### EXERCISE DIRECTIONS:
When you reach the line containing "g hg, norm_zero]" in the data below, reproduce it and every line that follows, exactly and without additions.

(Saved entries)
import Mathlib.Analysis.InnerProductSpace.GramSchmidtOrtho
import Mathlib.Analysis.InnerProductSpace.Projection.Basic
import Mathlib.Analysis.InnerProductSpace.Projection.FiniteDimensional
import Mathlib.LinearAlgebra.Matrix.Determinant.Basic
import Mathlib.LinearAlgebra.Matrix.NonsingularInverse
import HarnessLib

/-!
# The Gram–Hadamard inequality `|det ⟪f_i, g_j⟫| ≤ ∏ ‖f_i‖ ‖g_j‖`

`Literature/Analysis/InnerProduct/`. The determinant bound that makes fermionic perturbation
theory converge (Mastropietro, *Non-Perturbative Renormalization* (2008), Lemma 2.2, eq. (2.66):
"the Gram inequality"; Benfatto–Giuliani–Mastropietro, Ann. Henri Poincaré 7 (2006) 809, before
(2.80): "a standard application of Gram–Hadamard inequality" — node T2 of the programme under the
tree's fact `bgm_two_point_limit`). PROVED here, for an inner product space `E` of any dimension
over `𝕜 = ℝ, ℂ`:

* `norm_det_le_prod_norm` — Hadamard's inequality `|det_e(f₁,…,fₙ)| ≤ ∏ ‖f_k‖` for the
  determinant in an orthonormal basis `e` of an `n`-dimensional space (Gram–Schmidt; the tree's
  `Literature.Analysis.Toeplitz.norm_det_le_prod_norm_col` is the `ℂⁿ`-column special case);
* `inner_matrix_eq_conjTranspose_mul` — `[⟪f_i, g_j⟫] = Fᴴ G` for the coordinate matrices;
  `norm_det_inner_le_of_orthonormalBasis` — the square case of Gram–Hadamard;
* `det_inner_eq_zero_of_not_linearIndependent` — dependent `g_j` give determinant `0`;
* `norm_det_inner_le_prod_norm_mul_prod_norm` — **Gram–Hadamard**: for `f, g : Fin n → E`,
  `‖det [⟪f_i, g_j⟫]‖ ≤ (∏ ‖f_i‖)(∏ ‖g_j‖)` (Mastropietro's proof: reduce to the span of the `g_j`
  by the orthogonal projection, then the square case).

## Mathlib / tree search

Mathlib: `Matrix.gram`, `Matrix.posSemidef_gram`, `det_gram_ne_zero_iff_linearIndependent`
(`Analysis/InnerProductSpace/GramMatrix`), `gramSchmidtOrthonormalBasis_det`,
`OrthonormalBasis.det_to_matrix_orthonormalBasis`, `LinearMap.normDet` (`NormDet`), but no
Hadamard or Gram–Hadamard determinant INEQUALITY (`lean search 'Hadamard.*det|det_gram_le'`).
Tree: the Toeplitz special case above.

## References

* V. Mastropietro, *Non-Perturbative Renormalization* (World Scientific 2008), §2, Lemma 2.2,
  eq. (2.66). [Mastropietro2008]
* G. Benfatto, A. Giuliani, V. Mastropietro, Ann. Henri Poincaré 7 (2006) 809–898, §2.8, before
  eq. (2.80). [BenfattoGiulianiMastropietro2006]
-/

noncomputable section

open Finset Submodule Module InnerProductSpace Matrix
open scoped InnerProductSpace

namespace Literature.Analysis.InnerProduct

variable {𝕜 : Type*} [RCLike 𝕜] {E : Type*} [NormedAddCommGroup E] [InnerProductSpace 𝕜 E]

/-! ### Hadamard's inequality for the determinant in an orthonormal basis -/

/-- **Hadamard's inequality**: in an `n`-dimensional inner product space, the determinant of `n`
vectors in any orthonormal basis is bounded by the product of their norms,
`|det_e(f₁, …, fₙ)| ≤ ∏ ‖f_k‖` (Gram–Schmidt: the determinant in the Gram–Schmidt basis of `f` is
the product of the diagonal inner products, and orthonormal changes of basis have determinant
of modulus one). [folklore] -/
theorem norm_det_le_prod_norm {n : ℕ} (e : OrthonormalBasis (Fin n) 𝕜 E) (f : Fin n → E) :
    ‖e.toBasis.det f‖ ≤ ∏ k, ‖f k‖ := by
  haveI : FiniteDimensional 𝕜 E := e.toBasis.finiteDimensional_of_finite
  have hdim : finrank 𝕜 E = Fintype.card (Fin n) := by
    rw [finrank_eq_card_basis e.toBasis]
  set b := gramSchmidtOrthonormalBasis hdim f with hb
  have hchange : e.toBasis.det f = e.toBasis.det b * b.toBasis.det f := by
    have h := AlternatingMap.eq_smul_basis_det b.toBasis e.toBasis.det
    have h' := congrArg (fun g : E [⋀^Fin n]→ₗ[𝕜] 𝕜 => g f) h
    simp only [AlternatingMap.smul_apply, smul_eq_mul] at h'
    rw [h']
    rfl
  have hnorm1 : ‖e.toBasis.det b‖ = 1 := e.det_to_matrix_orthonormalBasis b
  rw [hchange, norm_mul, hnorm1, one_mul, gramSchmidtOrthonormalBasis_det hdim f, norm_prod]
  refine Finset.prod_le_prod (fun k _ => norm_nonneg _) fun k _ => ?_
  calc ‖⟪b k, f k⟫_𝕜‖ ≤ ‖b k‖ * ‖f k‖ := norm_inner_le_norm _ _
    _ = ‖f k‖ := by rw [b.orthonormal.1 k, one_mul]

/-! ### The Gram–Hadamard inequality -/

/-- The matrix of inner products `[⟪f_i, g_j⟫]` is `Fᴴ G` for the coordinate matrices in an
orthonormal basis. [folklore] -/
theorem inner_matrix_eq_conjTranspose_mul {n : ℕ} (e : OrthonormalBasis (Fin n) 𝕜 E)
    (f g : Fin n → E) :
    (Matrix.of fun i j => ⟪f i, g j⟫_𝕜) = (e.toBasis.toMatrix f)ᴴ * e.toBasis.toMatrix g := by
  ext i j
  simp only [Matrix.of_apply, Matrix.mul_apply, Matrix.conjTranspose_apply, Basis.toMatrix_apply,
    OrthonormalBasis.coe_toBasis_repr_apply, OrthonormalBasis.repr_apply_apply, RCLike.star_def,
    inner_conj_symm]
  exact (e.sum_inner_mul_inner (f i) (g j)).symm

/-- **Gram–Hadamard, square case**: for `n` + `n` vectors in an `n`-dimensional inner product
space, `|det [⟪f_i, g_j⟫]| ≤ (∏ ‖f_i‖)(∏ ‖g_j‖)`. [folklore] -/
theorem norm_det_inner_le_of_orthonormalBasis {n : ℕ} (e : OrthonormalBasis (Fin n) 𝕜 E)
    (f g : Fin n → E) :
    ‖(Matrix.of fun i j => ⟪f i, g j⟫_𝕜).det‖ ≤ (∏ i, ‖f i‖) * ∏ j, ‖g j‖ := by
  rw [inner_matrix_eq_conjTranspose_mul e, det_mul, det_conjTranspose, norm_mul, norm_star,
    ← Basis.det_apply, ← Basis.det_apply]
  exact mul_le_mul (norm_det_le_prod_norm e f) (norm_det_le_prod_norm e g) (norm_nonneg _)
    (Finset.prod_nonneg fun _ _ => norm_nonneg _)

/-- If the `g_j` are linearly dependent, `det [⟪f_i, g_j⟫] = 0`. [folklore] -/
theorem det_inner_eq_zero_of_not_linearIndependent {n : ℕ} (f g : Fin n → E)
    (hg : ¬LinearIndependent 𝕜 g) : (Matrix.of fun i j => ⟪f i, g j⟫_𝕜).det = 0 := by
  obtain ⟨c, hc, i₀, hi₀⟩ := Fintype.not_linearIndependent_iff.1 hg
  refine Matrix.exists_mulVec_eq_zero_iff.1 ⟨c, fun h => hi₀ (by rw [h]; rfl), ?_⟩
  funext i
  simp only [Matrix.mulVec, dotProduct, Matrix.of_apply, Pi.zero_apply]
  calc ∑ j, ⟪f i, g j⟫_𝕜 * c j = ⟪f i, ∑ j, c j • g j⟫_𝕜 := by
        rw [inner_sum]
        exact Finset.sum_congr rfl fun j _ => by rw [inner_smul_right, mul_comm]
    _ = 0 := by rw [hc, inner_zero_right]

/-- **The Gram–Hadamard inequality.** For vectors `f₁, …, fₙ`, `g₁, …, gₙ` of an inner product
space (of any dimension), `|det [⟪f_i, g_j⟫]_{i,j}| ≤ ∏_i ‖f_i‖ · ∏_j ‖g_j‖`. Proof: if the `g_j`
are dependent the determinant vanishes; otherwise work in the `n`-dimensional span `V` of the
`g_j`, replacing `f_i` by its orthogonal projection onto `V` (which does not change the inner
products and does not increase norms), and apply the square case (Hadamard's inequality for the
two coordinate matrices). This is the determinant bound behind the convergence of fermionic
perturbation theory (Benfatto–Giuliani–Mastropietro 2006, before (2.80): "a standard application
of Gram–Hadamard inequality"). Mastropietro, *Non-Perturbative Renormalization* (2008), Lemma 2.2,
eq. (2.66). [cite: Mastropietro2008, Lemma 2.2 eq. (2.66)] -/
theorem norm_det_inner_le_prod_norm_mul_prod_norm {n : ℕ} (f g : Fin n → E) :
    ‖(Matrix.of fun i j => ⟪f i, g j⟫_𝕜).det‖ ≤ (∏ i, ‖f i‖) * ∏ j, ‖g j‖ := by
  by_cases hg : LinearIndependent 𝕜 g
  · -- the span of the `g_j` and the orthogonal projection onto it
    set V : Submodule 𝕜 E := span 𝕜 (Set.range g) with hV
    haveI : FiniteDimensional 𝕜 V := FiniteDimensional.span_of_finite 𝕜 (Set.finite_range g)
    have hdimV : finrank 𝕜 V = n := by
      rw [hV, finrank_span_eq_card hg, Fintype.card_fin]
    let e : OrthonormalBasis (Fin n) 𝕜 V := (stdOrthonormalBasis 𝕜 V).reindex (finCongr hdimV)
    let g' : Fin n → V := fun j => ⟨g j, subset_span (Set.mem_range_self j)⟩
    let f' : Fin n → V := fun i => V.orthogonalProjectionOnto (f i)
    have hinner : ∀ i j, ⟪f i, g j⟫_𝕜 = @inner 𝕜 V _ (f' i) (g' j) := fun i j =>
      (Submodule.inner_orthogonalProjectionOnto_eq_of_mem_right (g' j) (f i)).symm
    have hM : (Matrix.of fun i j => ⟪f i, g j⟫_𝕜) =
        Matrix.of fun i j => @inner 𝕜 V _ (f' i) (g' j) := by
      ext i j; exact hinner i j
    rw [hM]
    refine (norm_det_inner_le_of_orthonormalBasis e f' g').trans ?_
    refine mul_le_mul (Finset.prod_le_prod (fun _ _ => norm_nonneg _) fun i _ => ?_)
      (le_of_eq (Finset.prod_congr rfl fun j _ => Submodule.coe_norm _))
      (Finset.prod_nonneg fun _ _ => norm_nonneg _) (Finset.prod_nonneg fun _ _ => norm_nonneg _)
    calc ‖f' i‖ ≤ ‖V.orthogonalProjectionOnto‖ * ‖f i‖ := V.orthogonalProjectionOnto.le_opNorm (f i)
      _ ≤ 1 * ‖f i‖ := by gcongr; exact Submodule.orthogonalProjectionOnto_norm_le V
      _ = ‖f i‖ := one_mul _
  · rw [det_inner_eq_zero_of_not_linearIndependent f g hg, norm_zero]
    exact mul_nonneg (Finset.prod_nonneg fun _ _ => norm_nonneg _)
      (Finset.prod_nonneg fun _ _ => norm_nonneg _)

end Literature.Analysis.InnerProduct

### SOLUTION TO THE EXERCISE:
  · rw [det_inner_eq_zero_of_not_linearIndependent f g hg, norm_zero]
    exact mul_nonneg (Finset.prod_nonneg fun _ _ => norm_nonneg _)
      (Finset.prod_nonneg fun _ _ => norm_nonneg _)

end Literature.Analysis.InnerProduct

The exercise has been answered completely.